И такой неподдельный стиль она меняла на фальшивую «Великую душу»!
БЕДНЫЙ МОЙ РАЗВОДИК, ИЛИ «СРАМ В ЗАКОНЕ»
Марину Цветаеву Анна Ахматова упрекнула за то, что та влюбилась в мужчину — писала длинные философские письма. Назвала срамом.
Ее личными срамами, худшими, не на честных десяти страницах, а недомолвками разлитыми, были: первый — Александр Блок, где ничего не было, второй — Исайя Берлин, которого и самого-то не было («Ты выдумал меня» — а на самом деле «я выдумала тебя»). Эта глава — о худшем из срамов, где у нее на руках документы, «штамп в паспорте», а человек — Николай Гумилев — превращается в предмет для манипулирования задним числом и с определенной целью, ни к любви ни к браку отношения не имеющей.

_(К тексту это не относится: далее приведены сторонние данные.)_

/-!
# K2·E1 — `K2E1MaassSelbergCMTwoFinal`: THE MAASS–SELBERG RELATION FOR FLAT SECTIONS OF `U(J₂)` AT THE CM PAIR `(L⁺, L, conj)`, EVERY STRUCTURAL AND GODEMENT INPUT DISCHARGED BY NAME
# («EIS-RANK-ONE», «MS-PAIR-2» (i) «CM-FINAL-2»: ★ [D8]_two `maassSelberg_flatSectionU_two_fin` at CM with `hfinz`, `hfinz′`, `hint′`, `hsum`, `hΛm`, `hΛG`, `hΛbdd`, `hc`, `hc1`, `hBK`, `[ν.IsInvInvariant]` discharged)

Track B ∕ K2-LIT, crux h413 = `stmt-HodgeConjecture-24833`, route of record `HCCMUnconditional`; cell `hodgecm-mathlib`, squad K2, ENGINE E1.  Prover seat `hodgecm-mathlib-K2E1-p09` (g5);
deal «MS-PAIR-2» (i) of K2E1-plan (g4) 06:39:24Z («★ p857923 `maassSelberg_flatSectionU_two_fin` instantiated at the CM pair with `hfinz hfinz′ hint′ hsum hΛm hΛG hΛbdd` discharged BY NAME
+ SAT-WITNESS one-liner for the structural datum»).  THEOREMS ONLY (no `def`, no `instance`, no notation, no named-fact hypothesis, no `sorry`); lane `--kind proof --supports
stmt-HodgeConjecture-24833 --as helper` (count-neutral).  Closes no socket.

THE MATHEMATICS [MoeglinWaldspurger1995, II.1.5–II.1.7, IV.2.1–IV.2.3; Arthur1980TraceFormulaII, §4; Garrett2018, §11.3].  At the CM pair (`F = L⁺`, `E = L`, `c = conj`, `2ρ_H = 1`) the
generic inputs of ★ [D8]_two are theorems of the tree: `conj² = 1 ≠ conj` (Mathlib), the Iwasawa decomposition ★ `exists_mem_borelAdelic_mul_mem_standardMaximalCompactGL_cm`, the inversion
invariance of EVERY Haar measure of the abelian group `N(𝔸_{L⁺}) ≅ 𝔸_L⁻` (★ p857675 `isInvInvariant_of_isHaarMeasure_two` — so `[ν.IsInvInvariant]` is no longer a binder), the Godement
finiteness of the standard sections `H^z`, `H^{z′}` in ★ R3's spelling (★ `hfin_of_locallyUniformMajorant` + ★ `exists_locallyUniform_majorant_flatSectionU_cm_two`, `Re > 1`, for a
fundamental domain `𝓕` of `N(L⁺)` with COMPACT CLOSURE), the integrability of `u ↦ E(f′_{z′})(u g)` on `𝓕` (★ `integrableOn_translate_of_continuous` + ★ R4a
`continuous_eisensteinSeriesU_flatSectionU_cm_two`), the summability `hsum` (★ `summable_flatSectionU_cm_two`), and `Λ′ = Λ^T E(f′_{z′})`: Borel (★
`measurable_truncation_eisensteinSeriesU_flatSectionU_cm_two′`), `G(L⁺)`-invariant (★ `truncation_eisensteinSeriesU_flatSectionU_arithmeticSubgroup_mul`) and bounded MODULO the decay
`hdec′` (★ `exists_norm_truncation_eisensteinSeriesU_flatSectionU_le_cm_two`).
§1 **`maassSelberg_flatSectionU_cm_two_final`**: for continuous bounded left-`N(𝔸)`∕`B(L⁺)`-invariant coefficients `φ, φ′` on the sub-tube `1 < Re z′ < Re z`, the relation of ★ [D8]_two
with NAMED INPUTS EXACTLY: `hdec′`, `hψL1`, `hi₅`, `habs`, `habs′` (the four absolute convergences — «MS-FIN-2»_two), `hΞ₁…hΞ₄` (the `K_U`-averages of the coefficient pairs pushed to `𝕀_L`).
§2 **`maassSelberg_flatSectionU_cm_two_final_const`** — THE SPHERICAL SECOND SECTION `f′_{z′} = φ₀′·H^{z′}`: `hdec′` DISCHARGED by ★ p858035 `exists_bound_sub_borelConstantTerm_level_cm_two_const`
(K2E1-p08: `hφarch` at `φ ≡ φ₀`) ∘ ★ p857911 B′ (this seat), the auxiliary data of that plug (a purely imaginary `δ ≠ 0`, three additive Haar measures, `m = [L⁺:ℚ] + 1`, the Borel
structures of `𝔸_{L⁺}`, `𝔸_{L⁺,∞}`, `𝔸_{L⁺,f}`, `𝔸_L`) CHOSEN INSIDE the proof; named inputs left: the modularity `hf′` of `f′_{z′}` under `B(𝔸)` for a unitary Hecke character `χ`
(forcing `χ = 1` unless `φ₀′ = 0`), `hψL1`, `hi₅`, `habs`, `habs′`, `hΞ₁…hΞ₄`.
§3 SAT-WITNESS (ruling «VAC-U» (3)) **`exists_unipotent_binders_cm_two`**: ONE Haar measure `ν` of `N(𝔸_{L⁺})` and ONE `𝓕` with `IsFundamentalDomain N(L⁺) 𝓕 ν ∧ ν 𝓕 = 1 ∧
IsCompact (closure 𝓕)` (the transported Tate domain `n(𝓕⁻)` ★ `isFundamentalDomain_image_traceZeroFundamentalDomain_two`, of compact closure ★
`exists_isCompact_image_traceZeroFundamentalDomain_subset_two`, positive finite mass ★ `measure_fundamentalDomain_ne_zero_and_lt_top_two`, Haar rescaled); the idele class domain is ★
`exists_isIdeleClassDomain`; `μ`, `ν_G`, `μ_K`, `ν_I` are measures the statement is universally quantified over (`[ν_G.IsInvInvariant]` = unimodularity of `U(J₂)(𝔸)`, inherited verbatim
from ★ [D8]_two).
HONEST LABEL: HC_CM is proved only modulo the 7 printed citations (2 remaining named inputs: hLiu418 = `stmt-HodgeConjecture-24832`, h413 = `stmt-HodgeConjecture-24833`) until rung 0
closes; this file asserts no named fact and closes no socket.
References: [MoeglinWaldspurger1995] II.1.5–II.1.7, IV.2.1–IV.2.3 · [Arthur1980TraceFormulaII] §4 · [Garrett2018] §2.8–§2.11, §11.3 · [Godement1964] §8 · [Rogawski1990] §1.10, §2.2 ·
[CasselsFrohlichANT1967] Ch. XV Thm. 4.1.3.
-/

set_option autoImplicit false
-- the mandated namespace repeats the single-problem summit's segment (`HodgeConjecture.HodgeConjecture`)
set_option linter.dupNamespace false
/-!
# Schoen–Yau 1979, (2.4): `|y|²` is convex far out on an end; no interior maximum of `|x|²`
on a minimal surface far out

Schoen–Yau, Comm. Math. Phys. 65 (1979), §2 Step 2, p. 50: on an end with asymptotically flat
coordinates `y` and metric `g'ᵢⱼ` satisfying (1.1), *"we calculate the covariant hessian of the
function `|y|²` … By (1.1) we see `D_{ij}|y|² = 2δ_{ij} + O(1/|y|)` as `|y| → ∞`. In particular,
there exists `τ₁ > τ₀` so that the function `|y|²` is a convex function for `|y| ≥ τ₁`. … we may
apply the maximum principle to conclude that `S_σ ∩ N_{k'} ⊆ B_{τ₁}(0)`"* — the confinement
(2.4) of the Plateau solutions away from the other ends. The same convexity ("convex hull
property" far out) is used again in the proof of the Claim `∫_S K ≤ 0` (pp. 56–58).

* `AFEnd.eventually_sq_le_hessAt_hCoeff_normSq` — **convexity of `|y|²` far out**, coordinate
  form: for `G = hCoeff e D` with `IsAsymptoticallySchwarzschild e D M 2`, eventually along
  `cobounded E3`, `Hess_G |y|² (X, X) ≥ ‖X‖²` for all `X` (`D²|y|² = 2δ`, and the Christoffel term
  `2⟨y, Γ(X,X)⟩` is `O(1/r)‖X‖²` since `‖DG‖ = O(r⁻²)`).
* `SchoenYau.not_isLocalMax_normSq` — **(2.4), pointwise form**: there is `ρ₀` such that for every
  spacelike immersed surface `F : S → X` with smooth unit normal and mean curvature `H ≡ 0` and
  every `y₀` with `‖x(F y₀)‖ > ρ₀`, the function `y ↦ ‖x(F y)‖²` has no local maximum at `y₀`
  (`Δ_S(|x|² ∘ F) = tr_S Hess |x|²(dF·, dF·) > 0` by `dalembertian_comp_eq` with `H = 0`, against
  `Δ_S ≤ 0` at a local maximum, `dalembertian_nonpos_of_isLocalMax`).

Everything is proved; no named fact and no `sorry` is introduced.

## References

* R. Schoen, S.-T. Yau, *On the proof of the positive mass conjecture in general relativity*,
  Comm. Math. Phys. 65 (1979), 45–76, §2 Step 2, (2.4) (p. 50). [SchoenYauPMT1979]
-/

noncomputable section

set_option maxSynthPendingDepth 3

open Bundle Set Function Filter Asymptotics Bornology Metric ContinuousLinearMap
open scoped Manifold ContDiff Topology RealInnerProductSpace

namespace Literature.Geometry.Lorentzian

open MetricCoord

namespace AFEnd

variable {X : Type} [TopologicalSpace X] [ChartedSpace E3 X] [IsManifold (𝓡 3) ∞ X]
  (e : AFEnd X) (D : InitialDataSet (𝓡 3) X)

На старости лет ей почему-то понадобилось, чтобы Гумилев нес в душе неостывающую любовь к ней и только потому менял женщин, что ни одна не могла ее заменить. Его она, кажется, не любила никогда. Так, по крайней мере, считали все современники, и она этого совсем не скрывала. Зачем же ей понадобилось утверждать посмертно любовь к себе Гумилева? Она говорила, что в этом спасение Гумилева как поэта. Довод более чем сомнительный.
Схема на самом деле была такая. Она — самая величайшая женщина в мире, потому что поэзия Гумилева — величайшая в мире (это тоже придется доказывать, в России она почему-то — «непрочитанная», как неуловим неуловимый Джо — никто не хочет его читать, но об этом в другой главе), а Гумилев любит ее, и вся его поэзия — для нее и о ней.
Начинает с конца — с любви Гумилева. Начать с начала — о величайшей женщине — ведь как-то неловко, правда?
Думает — не заметят.
Казалось бы, банальная вещь — слабоватая партия, не для создания семьи заключенный брак, отсутствие энтузиазма у родных в связи с этим… Взаимные измены, ребенок, сразу после рождения отданный бабушкам, у мужа — внебрачный ребенок, его намерение заключить другой брак (даже дважды), наконец находит постоянного партнера и она, и — развод. Он сразу женится, рождается еще один ребенок. Но наша героиня над всем велит ставить восклицательный знак, всему поперечить, все гневно оговорить — не поймешь даже, за что она бьется.
Еще более обычное дело — гимназист влюбился в гимназистку. Никто ведь не сомневается в возможности юношеской влюбленности — раз уж до свадьбы дело дошло. Но Ахматовой надо манипулировать даже тогда, когда все ей сдались. Она хочет, чтобы мы говорили: была не любовь, а стррр-ррр-рашная любовь.
Отчего нигде не сказано:…
Парижские «Романтические цветы» посвящены мне. Это же посвящение повторено в «Жемчужинах».
О радостях земной любви (посвящение мне) 2 раза.
«Романтические стихи» — целиком просто посвященные мне, а в «Жемчужине» 3/4 лирики тоже относится ко мне.
Ах, да, это только что было. Хотя здесь подсчеты более детальные.